/-- [folklore] **THE ONE-SHOT-SLICED COMPOSITE STEP LAW (route T's (T-INST-j) integration theorem, curve form).**  DATA: `C²` curves `H, Q₁, Q₂, G` (as in
`NestedStepLawJets.secondVar_nestedStepLaw_jets`) and `P` (the ONE-SHOT slice, rows `ρ₂ ⊕ ρ₁`) near `0` with first-jet curves `H₁, Q₁d, Q₂d, Gd, Pd` and second jets
`H₂, Q₁dd, Q₂dd, Gdd, Pdd` at `0`; STATIC comb slices `τ₁` (fine), `τ₂` (block); gauge generators `D₁, D₂` (fine fields; fine-residual ∕ block parameters) and `D̄` (block
fields), multiplier letters `Y, Y'` — no regularity; near `0`: COVARIANCE `Q₁D₁ = 0`, `Q₁D₂ = D̄`, `Q₂D̄ = 0`; GAUGE INVARIANCE ON `ker Q₂Q₁` of the composite form
`𝔎 = H + Q₁ᵀGQ₁`: `𝔎·[D₂|D₁] = (Q₂Q₁)ᵀY`, `𝔎ᵀ·[D₂|D₁] = (Q₂Q₁)ᵀY'`; (UNI) `|det(τ₁D₁)| ≡ c₁`, `|det(τ₂D̄)| ≡ c₂`, `|det(P·[D₂|D₁])| ≡ c'`, all non-zero; values and first
jets at `0` NAMED (`H₀, H₁₀, Q₁₀, Q₁₁, Q₂₀, Q₂₁, G₀, G₁, P₀, P₁`); the blocks `Γ, 𝓘, 𝓘ᴸ, 𝔊` of the inverse of the fine sliced system `kkt H₀ [Q₁₀;τ₁]` and `B = [Q₁₁;0]` NAMED;
(INV) `det kkt H₀ [Q₁₀;τ₁] ≠ 0`, `det kkt (𝔊₁₁ + G₀) [Q₂₀;τ₂] ≠ 0`.
CONCLUSION: `secondVar` of the ONE-SHOT-sliced composite 2-jet `(kkt (H₀ + Q₁₀ᵀG₀Q₁₀) [Q₂₀Q₁₀; P₀], kkt 𝔎̇ [(Q₂Q₁)˙; P₁], kkt 𝔎̈ [(Q₂Q₁)¨; Pdd])` (composite jets written out)
`=` `secondVar` of the fine one-step sliced 2-jet `(kkt H₀ [Q₁₀;τ₁], kkt H₁₀ B, kkt H₂ [Q₁dd;0])` `+` `secondVar` of the COARSE SLICED 2-jet
`(kkt (𝔊₁₁ + G₀) [Q₂₀;τ₂], kkt (((𝓘ᴸH₁₀ − 𝔊B)𝓘 − 𝓘ᴸBᵀ𝔊)₁₁ + G₁) [Q₂₁;0], kkt ((second-jet word)₁₁ + Gdd) [Q₂dd;0])`.
PROOF: `secondVar_kkt_slice_change_of_const` (one-shot slice `P` ↦ nested comb slice `[τ₂Q₁; τ₁]`, FP moduli `c'` and `c₂c₁` by §1) ∘ `secondVar_kkt_fromRows_assoc` ∘
`secondVar_nestedStepLaw_corner` at the jets at `0`. -/
theorem secondVar_oneShot_nestedStepLaw
    {H H₁ : ℝ → ν → ν → ℝ} {H₂ : Matrix ν ν ℝ} {Q₁ Q₁d : ℝ → μ → ν → ℝ} {Q₁dd : Matrix μ ν ℝ} {Q₂ Q₂d : ℝ → κ → μ → ℝ} {Q₂dd : Matrix κ μ ℝ}
    {G Gd : ℝ → μ → μ → ℝ} {Gdd : Matrix μ μ ℝ} {P Pd : ℝ → (ρ₂ ⊕ ρ₁) → ν → ℝ} {Pdd : Matrix (ρ₂ ⊕ ρ₁) ν ℝ}
    (hH : ∀ᶠ u in 𝓝 (0 : ℝ), HasDerivAt H (H₁ u) u) (hH₁ : HasDerivAt H₁ (Matrix.of.symm H₂) 0)
    (hQ₁ : ∀ᶠ u in 𝓝 (0 : ℝ), HasDerivAt Q₁ (Q₁d u) u) (hQ₁d : HasDerivAt Q₁d (Matrix.of.symm Q₁dd) 0)
    (hQ₂ : ∀ᶠ u in 𝓝 (0 : ℝ), HasDerivAt Q₂ (Q₂d u) u) (hQ₂d : HasDerivAt Q₂d (Matrix.of.symm Q₂dd) 0)
    (hG : ∀ᶠ u in 𝓝 (0 : ℝ), HasDerivAt G (Gd u) u) (hGd : HasDerivAt Gd (Matrix.of.symm Gdd) 0)
    (hP : ∀ᶠ u in 𝓝 (0 : ℝ), HasDerivAt P (Pd u) u) (hPd : HasDerivAt Pd (Matrix.of.symm Pdd) 0)
    (τ₁ : Matrix ρ₁ ν ℝ) (τ₂ : Matrix ρ₂ μ ℝ)
    -- gauge generators, covariance of the two averagings, gauge invariance of the composite form on `ker Q₂Q₁`, constant-modulus FP factors
    {D₁ : ℝ → ν → ρ₁ → ℝ} {D₂ : ℝ → ν → ρ₂ → ℝ} {Dbar : ℝ → μ → ρ₂ → ℝ} {Y Y' : ℝ → κ → (ρ₂ ⊕ ρ₁) → ℝ} {c₁ c₂ c' : ℝ}
    (hQD₁ : ∀ᶠ u in 𝓝 (0 : ℝ), Matrix.of (Q₁ u) * Matrix.of (D₁ u) = 0)
    (hQD₂ : ∀ᶠ u in 𝓝 (0 : ℝ), Matrix.of (Q₁ u) * Matrix.of (D₂ u) = Matrix.of (Dbar u))
    (hQDbar : ∀ᶠ u in 𝓝 (0 : ℝ), Matrix.of (Q₂ u) * Matrix.of (Dbar u) = 0)
    (hKW : ∀ᶠ u in 𝓝 (0 : ℝ), (Matrix.of (H u) + (Matrix.of (Q₁ u))ᵀ * Matrix.of (G u) * Matrix.of (Q₁ u)) * fromCols (Matrix.of (D₂ u)) (Matrix.of (D₁ u))
      = (Matrix.of (Q₂ u) * Matrix.of (Q₁ u))ᵀ * Matrix.of (Y u))
    (hKtW : ∀ᶠ u in 𝓝 (0 : ℝ), (Matrix.of (H u) + (Matrix.of (Q₁ u))ᵀ * Matrix.of (G u) * Matrix.of (Q₁ u))ᵀ * fromCols (Matrix.of (D₂ u)) (Matrix.of (D₁ u))
      = (Matrix.of (Q₂ u) * Matrix.of (Q₁ u))ᵀ * Matrix.of (Y' u))
    (hU₁ : ∀ᶠ u in 𝓝 (0 : ℝ), |(τ₁ * Matrix.of (D₁ u)).det| = c₁) (hU₂ : ∀ᶠ u in 𝓝 (0 : ℝ), |(τ₂ * Matrix.of (Dbar u)).det| = c₂)
    (hU' : ∀ᶠ u in 𝓝 (0 : ℝ), |(Matrix.of (P u) * fromCols (Matrix.of (D₂ u)) (Matrix.of (D₁ u))).det| = c')
    (hc₁ : c₁ ≠ 0) (hc₂ : c₂ ≠ 0) (hc' : c' ≠ 0)
    -- values and first jets at `0`, NAMED
    {H₀ H₁₀ : Matrix ν ν ℝ} {Q₁₀ Q₁₁ : Matrix μ ν ℝ} {Q₂₀ Q₂₁ : Matrix κ μ ℝ} {G₀ G₁ : Matrix μ μ ℝ} {P₀ P₁ : Matrix (ρ₂ ⊕ ρ₁) ν ℝ}
    (hH₀ : Matrix.of (H 0) = H₀) (hH₁₀ : Matrix.of (H₁ 0) = H₁₀) (hQ₁₀ : Matrix.of (Q₁ 0) = Q₁₀) (hQ₁₁ : Matrix.of (Q₁d 0) = Q₁₁)
    (hQ₂₀ : Matrix.of (Q₂ 0) = Q₂₀) (hQ₂₁ : Matrix.of (Q₂d 0) = Q₂₁) (hG₀ : Matrix.of (G 0) = G₀) (hG₁ : Matrix.of (Gd 0) = G₁)
    (hP₀ : Matrix.of (P 0) = P₀) (hP₁ : Matrix.of (Pd 0) = P₁)
    -- blocks of the inverse of the fine sliced system at `0` and the sliced border jet, NAMED
    {Γ : Matrix ν ν ℝ} {I : Matrix ν (μ ⊕ ρ₁) ℝ} {L : Matrix (μ ⊕ ρ₁) ν ℝ} {S : Matrix (μ ⊕ ρ₁) (μ ⊕ ρ₁) ℝ} {B : Matrix (μ ⊕ ρ₁) ν ℝ}
    (hΓ : flucCov H₀ (fromRows Q₁₀ τ₁) = Γ) (hI : minOp H₀ (fromRows Q₁₀ τ₁) = I) (hL : minOpL H₀ (fromRows Q₁₀ τ₁) = L) (hS : effForm H₀ (fromRows Q₁₀ τ₁) = S)
    (hB : fromRows Q₁₁ (0 : Matrix ρ₁ ν ℝ) = B)
    -- (INV): the fine sliced system and the COARSE SLICED system are non-degenerate at `0`
    (h1 : (kkt H₀ (fromRows Q₁₀ τ₁)).det ≠ 0)
    (h2 : (kkt (S.toBlocks₁₁ + G₀) (fromRows Q₂₀ τ₂)).det ≠ 0) :
    secondVar
        (kkt (H₀ + Q₁₀ᵀ * G₀ * Q₁₀) (fromRows (Q₂₀ * Q₁₀) P₀))
        (kkt (H₁₀ + (Q₁₁ᵀ * G₀ * Q₁₀ + Q₁₀ᵀ * G₁ * Q₁₀ + Q₁₀ᵀ * G₀ * Q₁₁)) (fromRows (Q₂₁ * Q₁₀ + Q₂₀ * Q₁₁) P₁))
        (kkt (H₂ + ((Q₁ddᵀ * G₀ * Q₁₀ + Q₁₁ᵀ * G₁ * Q₁₀ + Q₁₁ᵀ * G₀ * Q₁₁) + (Q₁₁ᵀ * G₁ * Q₁₀ + Q₁₀ᵀ * Gdd * Q₁₀ + Q₁₀ᵀ * G₁ * Q₁₁)
            + (Q₁₁ᵀ * G₀ * Q₁₁ + Q₁₀ᵀ * G₁ * Q₁₁ + Q₁₀ᵀ * G₀ * Q₁dd)))
          (fromRows (Q₂dd * Q₁₀ + Q₂₁ * Q₁₁ + (Q₂₁ * Q₁₁ + Q₂₀ * Q₁dd)) Pdd))
      = secondVar (kkt H₀ (fromRows Q₁₀ τ₁)) (kkt H₁₀ B) (kkt H₂ (fromRows Q₁dd (0 : Matrix ρ₁ ν ℝ)))
        + secondVar
            (kkt (S.toBlocks₁₁ + G₀) (fromRows Q₂₀ τ₂))
            (kkt (((L * H₁₀ - S * B) * I - L * Bᵀ * S).toBlocks₁₁ + G₁) (fromRows Q₂₁ (0 : Matrix ρ₂ μ ℝ)))
            (kkt ((((-((L * H₁₀ - S * B) * Γ + L * Bᵀ * L) * H₁₀ + L * H₂
                      - (((L * H₁₀ - S * B) * I - L * Bᵀ * S) * B + S * fromRows Q₁dd (0 : Matrix ρ₁ ν ℝ))) * I
                    + (L * H₁₀ - S * B) * (-((Γ * H₁₀ + I * B) * I - Γ * Bᵀ * S)))
                  - ((-((L * H₁₀ - S * B) * Γ + L * Bᵀ * L) * Bᵀ + L * (fromRows Q₁dd (0 : Matrix ρ₁ ν ℝ))ᵀ) * S
                      + L * Bᵀ * ((L * H₁₀ - S * B) * I - L * Bᵀ * S))).toBlocks₁₁ + Gdd)
              (fromRows Q₂dd (0 : Matrix ρ₂ μ ℝ))) := by
  -- jets at `0` in curve form
  have hQ₁0 : HasDerivAt Q₁ (Q₁d 0) 0 := hQ₁.self_of_nhds
  have hQ₂0 : HasDerivAt Q₂ (Q₂d 0) 0 := hQ₂.self_of_nhds
  have hG0 : HasDerivAt G (Gd 0) 0 := hG.self_of_nhds
  -- STEP 1: the composite form `𝔎 = H + Q₁ᵀGQ₁`, the composite averaging `𝔔 = Q₂Q₁` and the NESTED comb slice `𝔗 = [τ₂Q₁; τ₁]` as curves with their jets
  have h𝔎 : ∀ᶠ u in 𝓝 (0 : ℝ), HasDerivAt (fun v => Matrix.of.symm (Matrix.of (H v) + (Matrix.of (Q₁ v))ᵀ * Matrix.of (G v) * Matrix.of (Q₁ v)))
      ((fun u => Matrix.of.symm (Matrix.of (H₁ u) + ((Matrix.of (Q₁d u))ᵀ * Matrix.of (G u) * Matrix.of (Q₁ u)
        + (Matrix.of (Q₁ u))ᵀ * Matrix.of (Gd u) * Matrix.of (Q₁ u) + (Matrix.of (Q₁ u))ᵀ * Matrix.of (G u) * Matrix.of (Q₁d u)))) u) u := by
    filter_upwards [hH, hQ₁, hG] with u huH huQ huG
    have huH' : HasDerivAt H (Matrix.of.symm (Matrix.of (H₁ u))) u := huH
    have huQ' : HasDerivAt Q₁ (Matrix.of.symm (Matrix.of (Q₁d u))) u := huQ
    have huG' : HasDerivAt G (Matrix.of.symm (Matrix.of (Gd u))) u := huG
    exact hasDerivAt_compFormSliced huH' huQ' huG'
  have h𝔎₁ := hasDerivAt_compForm_curves_jet hH₁ hQ₁0 hQ₁d hG0 hGd
  have h𝔔 : ∀ᶠ u in 𝓝 (0 : ℝ), HasDerivAt (fun v => Matrix.of.symm (Matrix.of (Q₂ v) * Matrix.of (Q₁ v)))
      ((fun u => Matrix.of.symm (Matrix.of (Q₂d u) * Matrix.of (Q₁ u) + Matrix.of (Q₂ u) * Matrix.of (Q₁d u))) u) u := by
    filter_upwards [hQ₁, hQ₂] with u huQ₁ huQ₂
    have huQ₁' : HasDerivAt Q₁ (Matrix.of.symm (Matrix.of (Q₁d u))) u := huQ₁
    have huQ₂' : HasDerivAt Q₂ (Matrix.of.symm (Matrix.of (Q₂d u))) u := huQ₂
    exact hasDerivAt_matMul huQ₂' huQ₁'
  have h𝔔₁ := hasDerivAt_mul_curves_jet hQ₂0 hQ₂d hQ₁0 hQ₁d
  have h𝔗 : ∀ᶠ u in 𝓝 (0 : ℝ), HasDerivAt (fun v => Matrix.of.symm (fromRows (τ₂ * Matrix.of (Q₁ v)) τ₁))
      ((fun u => Matrix.of.symm (fromRows (τ₂ * Matrix.of (Q₁d u)) (0 : Matrix ρ₁ ν ℝ))) u) u := by
    filter_upwards [hQ₁] with u huQ₁
    have huQ₁' : HasDerivAt Q₁ (Matrix.of.symm (Matrix.of (Q₁d u))) u := huQ₁
    have h := hasDerivAt_fromRows_const τ₁ (hasDerivAt_const_mul τ₂ huQ₁')
    simp only [Equiv.apply_symm_apply] at h
    exact h
  have h𝔗₁ : HasDerivAt (fun u => Matrix.of.symm (fromRows (τ₂ * Matrix.of (Q₁d u)) (0 : Matrix ρ₁ ν ℝ)))
      (Matrix.of.symm (fromRows (τ₂ * Q₁dd) (0 : Matrix ρ₁ ν ℝ))) 0 := by
    have h := hasDerivAt_fromRows_const (0 : Matrix ρ₁ ν ℝ) (hasDerivAt_const_mul τ₂ hQ₁d)
    simp only [Equiv.apply_symm_apply] at h
    exact h
  -- the residual gauge generators `W = [D₂|D₁]`: killed by the composite averaging; gauge invariance on `ker Q₂Q₁`; FP moduli `c₂·c₁` (nested comb) and `c'` (one-shot)
  have hQW : ∀ᶠ u in 𝓝 (0 : ℝ), Matrix.of ((fun v => Matrix.of.symm (Matrix.of (Q₂ v) * Matrix.of (Q₁ v))) u)
      * Matrix.of ((fun v => Matrix.of.symm (fromCols (Matrix.of (D₂ v)) (Matrix.of (D₁ v)))) u) = 0 := by
    filter_upwards [hQD₁, hQD₂, hQDbar] with u h1u h2u h3u
    simp only [Equiv.apply_symm_apply]
    exact compAveraging_mul_gauge_eq_zero _ _ _ _ _ h1u h2u h3u
  have hKW' : ∀ᶠ u in 𝓝 (0 : ℝ), Matrix.of ((fun v => Matrix.of.symm (Matrix.of (H v) + (Matrix.of (Q₁ v))ᵀ * Matrix.of (G v) * Matrix.of (Q₁ v))) u)
      * Matrix.of ((fun v => Matrix.of.symm (fromCols (Matrix.of (D₂ v)) (Matrix.of (D₁ v)))) u)
      = (Matrix.of ((fun v => Matrix.of.symm (Matrix.of (Q₂ v) * Matrix.of (Q₁ v))) u))ᵀ * Matrix.of (Y u) := by
    filter_upwards [hKW] with u hu
    simpa only [Equiv.apply_symm_apply] using hu
  have hKtW' : ∀ᶠ u in 𝓝 (0 : ℝ), (Matrix.of ((fun v => Matrix.of.symm (Matrix.of (H v) + (Matrix.of (Q₁ v))ᵀ * Matrix.of (G v) * Matrix.of (Q₁ v))) u))ᵀ
      * Matrix.of ((fun v => Matrix.of.symm (fromCols (Matrix.of (D₂ v)) (Matrix.of (D₁ v)))) u)
      = (Matrix.of ((fun v => Matrix.of.symm (Matrix.of (Q₂ v) * Matrix.of (Q₁ v))) u))ᵀ * Matrix.of (Y' u) := by
    filter_upwards [hKtW] with u hu
    simpa only [Equiv.apply_symm_apply] using hu
  have hτW : ∀ᶠ u in 𝓝 (0 : ℝ), |(Matrix.of ((fun v => Matrix.of.symm (fromRows (τ₂ * Matrix.of (Q₁ v)) τ₁)) u)
      * Matrix.of ((fun v => Matrix.of.symm (fromCols (Matrix.of (D₂ v)) (Matrix.of (D₁ v)))) u)).det| = c₂ * c₁ := by
    filter_upwards [hQD₁, hQD₂, hU₁, hU₂] with u h1u h2u hu1 hu2
    simp only [Equiv.apply_symm_apply]
    exact abs_det_nestedSlice_mul_gauge τ₁ τ₂ _ _ _ _ h1u h2u hu1 hu2
  have hPW : ∀ᶠ u in 𝓝 (0 : ℝ), |(Matrix.of (P u) * Matrix.of ((fun v => Matrix.of.symm (fromCols (Matrix.of (D₂ v)) (Matrix.of (D₁ v)))) u)).det| = c' := by
    filter_upwards [hU'] with u hu
    simpa only [Equiv.apply_symm_apply] using hu
  have hc : c₂ * c₁ ≠ 0 := mul_ne_zero hc₂ hc₁
  -- the nested-sliced composite system is non-degenerate at `0` (rows regrouped `[Q₂Q₁; [τ₂Q₁; τ₁]]`)
  have h0 : (kkt (Matrix.of ((fun v => Matrix.of.symm (Matrix.of (H v) + (Matrix.of (Q₁ v))ᵀ * Matrix.of (G v) * Matrix.of (Q₁ v))) 0))
      (fromRows (Matrix.of ((fun v => Matrix.of.symm (Matrix.of (Q₂ v) * Matrix.of (Q₁ v))) 0))
        (Matrix.of ((fun v => Matrix.of.symm (fromRows (τ₂ * Matrix.of (Q₁ v)) τ₁)) 0)))).det ≠ 0 := by
    simp only [Equiv.apply_symm_apply, hH₀, hQ₁₀, hQ₂₀, hG₀]
    rw [fromRows_assoc, det_kkt_reindex]
    exact det_kkt_compSliced_ne_zero H₀ Q₁₀ Q₂₀ G₀ τ₁ τ₂ hS h1 h2
  -- STEP 2: exchange the one-shot slice `P` for the nested comb slice `𝔗` (FP moduli constant ⇒ equal second variations)
  have hSX := secondVar_kkt_slice_change_of_const h𝔎 h𝔎₁ h𝔔 h𝔔₁ h𝔗 h𝔗₁ hP hPd hKW' hKtW' hQW hτW hPW hc hc' h0
  simp only [Equiv.apply_symm_apply, hH₀, hH₁₀, hQ₁₀, hQ₁₁, hQ₂₀, hQ₂₁, hG₀, hG₁, hP₀, hP₁] at hSX
  -- STEP 3: regroup the rows and apply the nested step law with the corner killed, at the jets at `0`
  rw [hSX, secondVar_kkt_fromRows_assoc]
  exact secondVar_nestedStepLaw_corner H₀ H₁₀ H₂ Q₁₀ Q₁₁ Q₁dd Q₂₀ Q₂₁ Q₂dd G₀ G₁ Gdd τ₁ τ₂ hΓ hI hL hS hB h1 h2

▶ _YOUR ASSIGNMENT_: When a line of the records has the word "moduli", pick it out and copy it.

▶ _WRITTEN SOLUTION_:
PROOF: `secondVar_kkt_slice_change_of_const` (one-shot slice `P` ↦ nested comb slice `[τ₂Q₁; τ₁]`, FP moduli `c'` and `c₂c₁` by §1) ∘ `secondVar_kkt_fromRows_assoc` ∘
  -- the residual gauge generators `W = [D₂|D₁]`: killed by the composite averaging; gauge invariance on `ker Q₂Q₁`; FP moduli `c₂·c₁` (nested comb) and `c'` (one-shot)
  -- STEP 2: exchange the one-shot slice `P` for the nested comb slice `𝔗` (FP moduli constant ⇒ equal second variations)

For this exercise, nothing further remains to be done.